Snowflake works with a per-use pricing framework and when there is no usage, it offers the possibility to suspend the warehouse if it is inactive for a specific period (1 minute by default). Auto-suspend ensures that you do not leave a warehouse running and consuming credits when there are no incoming queries. On the other side, suspending the warehouse drops the existing cache layers, which make queries faster. So in our use case, having the warehouse active means faster queries, while when there is no prior activity, the first queries are relatively slower.

Given the Snowflake pricing methodology, one of our recommendations would be to analyze users’ access habits (access rush hour & access frequency) before setting up the auto-suspension. This is what we did to better assess when the user experience needs to be kept at a certain level of satisfaction.

4. Where do we stand now after the migration?

Now if we look back again at our three pain points: dashboard performance, scalability, and data operations, what are the achievements after the migration?

Photo by krakenimages on Unsplash

✅ One of the most obvious results is that the average load time when opening a dashboard was cut in half for all of our customers and even more noticeably for large-scale customers. This indeed contributes a lot to customer satisfaction and enhances user stickiness to our data product.

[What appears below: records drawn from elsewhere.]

import Mathlib
import HarnessLib
import Summits.HubbardSuperconductivity.HubbardSuperconductivity.Theorems.KLProgrammeKLRegimeEnginePairTransferOutClassForward

/-!
# Route `KLProgramme` — ENGINE item stmt-HubbardSuperconductivity-20437 `KLRegimeEngineV17F2`, stub (c) value lane, «(c)-OUT»: THE THERMAL BAND — at the last three scales
# `n_β − 2 ≤ n ≤ n_β` the bar itself swallows the sign-blind member masses (cell gate-hubbard-kl, seat hubbard-kl-k3c2-p2 g18, technique «thermal-bar induction n ≤ nScales β + 1»)

Where the crossed forward window has no room for its bosonic shift (`16π/β ≤ Λₙ₊₁` fails, i.e. `n_β ≤ n + 2`), `thermalBar klEngGeo11 P U β (n+1) = CF·(Klam U)²·4^{−(n_β−(n+1))}
≥ CF·(Klam U)²/4 ≥ 2⁷⁸(Klam U)²` (`two_pow_eighty_le_klEngGeo11_CF`), and the flat member masses `M4²·2²⁵ ≤ 2²⁸(Klam U)²` fit a QUARTER of it:
`thermalBar_klEngGeo11_ge_of_band`, `flat_mul_le_thermalBar_quarter_of_band`, **`Wd/Wx_member_row_flat_le_thermalBar_of_band`** (every leg transfer).
Arithmetic over landed rows; nothing about the model is asserted; nothing asserts (E2″-F), (c), K3 or superconductivity.
-/

noncomputable section

namespace Summit.HubbardSuperconductivity.HubbardSuperconductivity.Theorems.KLRegimeSplit

set_option linter.dupNamespace false -- summit = problem name (single-conjunct summit), D-0017

open Real Set Finset Complex Literature.MathematicalPhysics.QuantumLattice
open Literature.Probability.LatticeModels hiding torusSupNorm
open Literature.MathematicalPhysics.QuantumLattice.BandSectorCounting
open Summit.HubbardSuperconductivity.HubbardSuperconductivity.Theorems.KLProgrammeLegKernels
open Summit.HubbardSuperconductivity.HubbardSuperconductivity.Theorems.KLRegimeWick
open Summit.HubbardSuperconductivity.HubbardSuperconductivity.Theorems.TwoPointAssembly
open Summit.HubbardSuperconductivity.HubbardSuperconductivity.Theorems.EngineV8
open Summit.HubbardSuperconductivity.HubbardSuperconductivity.Theorems.DispersionFlow
open Summit.HubbardSuperconductivity.HubbardSuperconductivity.Theorems.PerturbedFermiCurve

/-! ## The thermal band -/

section Band

variable {L M : ℕ} [NeZero L] [NeZero M] (β μ : ℝ) (K : TrigPolyC4v) {R : RenConsts} {U : ℝ} {N : ℕ}

omit [NeZero L] [NeZero M] in
/-- **In the thermal band the bar is flat and huge**: `n_β ≤ n + 2 ⇒ 2⁷⁸·(Klam U)² ≤ thermalBar klEngGeo11 P U β (n+1)` (`(4^{n_β−(n+1)})⁻¹ ≥ 1/4`, `CF ≥ 2⁸⁰`). -/
theorem thermalBar_klEngGeo11_ge_of_band {β : ℝ} {n : ℕ} (hband : nScales β ≤ n + 2) (P : SplitConsts) (U : ℝ) :
    2 ^ 78 * (P.Klam * U) ^ 2 ≤ thermalBar klEngGeo11 P U β (n + 1) := by
  have hKl : 0 ≤ (P.Klam * U) ^ 2 := sq_nonneg _
  have hCF := two_pow_eighty_le_klEngGeo11_CF
  have hexp : nScales β - (n + 1) ≤ 1 := by omega
  have hq : (4 : ℝ)⁻¹ ≤ ((4 : ℝ) ^ (nScales β - (n + 1)))⁻¹ := by
    have h : (4 : ℝ) ^ (nScales β - (n + 1)) ≤ 4 ^ 1 := pow_le_pow_right₀ (by norm_num) hexp
    rw [pow_one] at h
    exact inv_anti₀ (by positivity) h
  unfold thermalBar
  have h1 : klEngGeo11.CF * (P.Klam * U) ^ 2 * (4 : ℝ)⁻¹ ≤ klEngGeo11.CF * (P.Klam * U) ^ 2 * ((4 : ℝ) ^ (nScales β - (n + 1)))⁻¹ :=
    mul_le_mul_of_nonneg_left hq (mul_nonneg klEngGeo11_CF_nonneg hKl)
  have h2 : 2 ^ 80 * (P.Klam * U) ^ 2 ≤ klEngGeo11.CF * (P.Klam * U) ^ 2 := mul_le_mul_of_nonneg_right hCF hKl
  linarith

/-- Band booking arithmetic: `W ≤ 2048·15367`, `0 ≤ Mq ≤ 2³·Kl²` ⇒ `Mq·W ≤ thermalBar/4` in the band. -/
theorem flat_mul_le_thermalBar_quarter_of_band {Mq W : ℝ} (hW : W ≤ 2048 * 15367) (hMq : 0 ≤ Mq) {P : SplitConsts} {U β : ℝ}
    (hM : Mq ≤ 2 ^ 3 * (P.Klam * U) ^ 2) {n : ℕ} (hband : nScales β ≤ n + 2) :
    Mq * W ≤ thermalBar klEngGeo11 P U β (n + 1) / 4 := by
  have h := thermalBar_klEngGeo11_ge_of_band hband P U
  have hKl : 0 ≤ (P.Klam * U) ^ 2 := sq_nonneg _
  have h1 : Mq * W ≤ Mq * (2048 * 15367) := mul_le_mul_of_nonneg_left hW hMq
  have h2 : Mq * (2048 * 15367) ≤ 2 ^ 3 * (P.Klam * U) ^ 2 * (2048 * 15367) := mul_le_mul_of_nonneg_right hM (by norm_num)
  have h3 : (2 : ℝ) ^ 3 * (2048 * 15367) ≤ 2 ^ 76 := by norm_num
  nlinarith only [h, h1, h2, h3, hKl]

/-- **DIRECT member ph mass in the thermal band** (`n_β ≤ n + 2`, every leg transfer; `FrameOK`, `klBetaMin ≤ β ≤ L`; `0 ≤ Mq ≤ 2³(Klam U)²`):
`Mq·(Λₙ−Λₙ₊₁)((βL²)³)⁻¹·Wd_j(t,x,y) ≤ thermalBar klEngGeo11 P U β (n+1)/4`. -/
theorem Wd_member_row_flat_le_thermalBar_of_band (hK : FrameOK R U N μ K) (hβm : klBetaMin ≤ β) (hβL : β ≤ L) (n : ℕ) {j : ℕ} (hj : n + 1 ≤ j)
    (hband : nScales β ≤ n + 2) {t : ℝ} (ht : t ∈ Icc (0 : ℝ) 1) (x y : TorusSite 2 L) {P : SplitConsts} {Mq : ℝ} (hMq : 0 ≤ Mq)
    (hM : Mq ≤ 2 ^ 3 * (P.Klam * U) ^ 2) :
    Mq * ((klScale klE0 n - klScale klE0 (n + 1)) * ((β * (L : ℝ) ^ 2) ^ 3)⁻¹ *
      ∑ p : FreqMomentum L M, ∑ _σ : Fin 2, ∑ p' : FreqMomentum L M,
        (if matsubaraInt M p'.1 + matsubaraInt M (omega0 M) = matsubaraInt M p.1 + matsubaraInt M (omega0 M) ∧ p'.2 = p.2 + x - y then
          ‖((((softSymbolCompl L M β μ K (n + 1) j p + (hubbardCutoffWeightCT L M β μ K (klScale klE0 (n + 1)) p -
                hubbardCutoffWeightCT L M β μ K (klScale klE0 n + t * (klScale klE0 (n + 1) - klScale klE0 n)) p) : ℝ)) : ℂ) *
                (((β * (L : ℝ) ^ 2 : ℝ) : ℂ) * propCT L M β μ K p)) *
              ((((deriv (fun Λ' : ℝ => hubbardCutoffWeightCT L M β μ K Λ' p') (klScale klE0 n + t * (klScale klE0 (n + 1) - klScale klE0 n)) : ℝ)) : ℂ) *
                (((β * (L : ℝ) ^ 2 : ℝ) : ℂ) * propCT L M β μ K p')) +
            ((((deriv (fun Λ' : ℝ => hubbardCutoffWeightCT L M β μ K Λ' p) (klScale klE0 n + t * (klScale klE0 (n + 1) - klScale klE0 n)) : ℝ)) : ℂ) *
                (((β * (L : ℝ) ^ 2 : ℝ) : ℂ) * propCT L M β μ K p)) *
              ((((softSymbolCompl L M β μ K (n + 1) j p' + (hubbardCutoffWeightCT L M β μ K (klScale klE0 (n + 1)) p' -
                hubbardCutoffWeightCT L M β μ K (klScale klE0 n + t * (klScale klE0 (n + 1) - klScale klE0 n)) p') : ℝ)) : ℂ) *
                (((β * (L : ℝ) ^ 2 : ℝ) : ℂ) * propCT L M β μ K p'))‖
        else 0)) ≤
      thermalBar klEngGeo11 P U β (n + 1) / 4 :=
  flat_mul_le_thermalBar_quarter_of_band (Wd_member_row_flat_le β μ K hK hβm hβL n hj ht x y) hMq hM hband

/-- **CROSSED member ph mass in the thermal band** (as `Wd_member_row_flat_le_thermalBar_of_band`). -/
theorem Wx_member_row_flat_le_thermalBar_of_band (hK : FrameOK R U N μ K) (hβm : klBetaMin ≤ β) (hβL : β ≤ L) (n : ℕ) {j : ℕ} (hj : n + 1 ≤ j)
    (hband : nScales β ≤ n + 2) {t : ℝ} (ht : t ∈ Icc (0 : ℝ) 1) (Qm x y : TorusSite 2 L) {P : SplitConsts} {Mq : ℝ} (hMq : 0 ≤ Mq)
    (hM : Mq ≤ 2 ^ 3 * (P.Klam * U) ^ 2) :
    Mq * ((klScale klE0 n - klScale klE0 (n + 1)) * ((β * (L : ℝ) ^ 2) ^ 3)⁻¹ *
      ∑ p : FreqMomentum L M, ∑ p' : FreqMomentum L M,
        (if matsubaraInt M p'.1 + matsubaraInt M (omega0 M) + matsubaraInt M (omega0 M) + 1 = matsubaraInt M p.1 ∧ p'.2 = p.2 + Qm - x - y then
          ‖((((softSymbolCompl L M β μ K (n + 1) j p + (hubbardCutoffWeightCT L M β μ K (klScale klE0 (n + 1)) p -
                hubbardCutoffWeightCT L M β μ K (klScale klE0 n + t * (klScale klE0 (n + 1) - klScale klE0 n)) p) : ℝ)) : ℂ) *
                (((β * (L : ℝ) ^ 2 : ℝ) : ℂ) * propCT L M β μ K p)) *
              ((((deriv (fun Λ' : ℝ => hubbardCutoffWeightCT L M β μ K Λ' p') (klScale klE0 n + t * (klScale klE0 (n + 1) - klScale klE0 n)) : ℝ)) : ℂ) *
                (((β * (L : ℝ) ^ 2 : ℝ) : ℂ) * propCT L M β μ K p')) +
            ((((deriv (fun Λ' : ℝ => hubbardCutoffWeightCT L M β μ K Λ' p) (klScale klE0 n + t * (klScale klE0 (n + 1) - klScale klE0 n)) : ℝ)) : ℂ) *
                (((β * (L : ℝ) ^ 2 : ℝ) : ℂ) * propCT L M β μ K p)) *
              ((((softSymbolCompl L M β μ K (n + 1) j p' + (hubbardCutoffWeightCT L M β μ K (klScale klE0 (n + 1)) p' -
                hubbardCutoffWeightCT L M β μ K (klScale klE0 n + t * (klScale klE0 (n + 1) - klScale klE0 n)) p') : ℝ)) : ℂ) *
                (((β * (L : ℝ) ^ 2 : ℝ) : ℂ) * propCT L M β μ K p'))‖
        else 0)) ≤
      thermalBar klEngGeo11 P U β (n + 1) / 4 :=
  flat_mul_le_thermalBar_quarter_of_band ((Wx_member_row_flat_le β μ K hK hβm hβL n hj ht Qm x y).trans (by norm_num)) hMq hM hband

end Band

end Summit.HubbardSuperconductivity.HubbardSuperconductivity.Theorems.KLRegimeSplit

end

Dashboard average loading time evolution

✅ The mastery of various properties of the data warehouse and the significant improvement in the performance for large-scale customers are also strong proof of our scalability with the expansion of the company with more clients, more data, more use cases, and more complex analytics.

✅ By establishing dedicated data warehouses with the customized configurations according to different use cases, we won’t be trapped by the disturbance between use cases, because the data loading processes are all independent. In other words, we can freely work with production data without compromising any key feature on the platform.

📝 After a thorough phase of investigation and testing, we have confirmed that a data warehouse from the new generation with an agile and efficient analytics infrastructure is able to give businesses a competitive advantage and provide customers with fast and easy access to business intelligence, while seamlessly scaling to meet growing demands. At the same time, we also need to keep in mind that there are some limitations of the current pay-per-use model which require extra care. As of now, we are continuously tracking the performance of the dashboards and the cost spent on Snowflake with our internal monitoring tool to keep delivering data products in an efficient, safe and convenient way.

--

--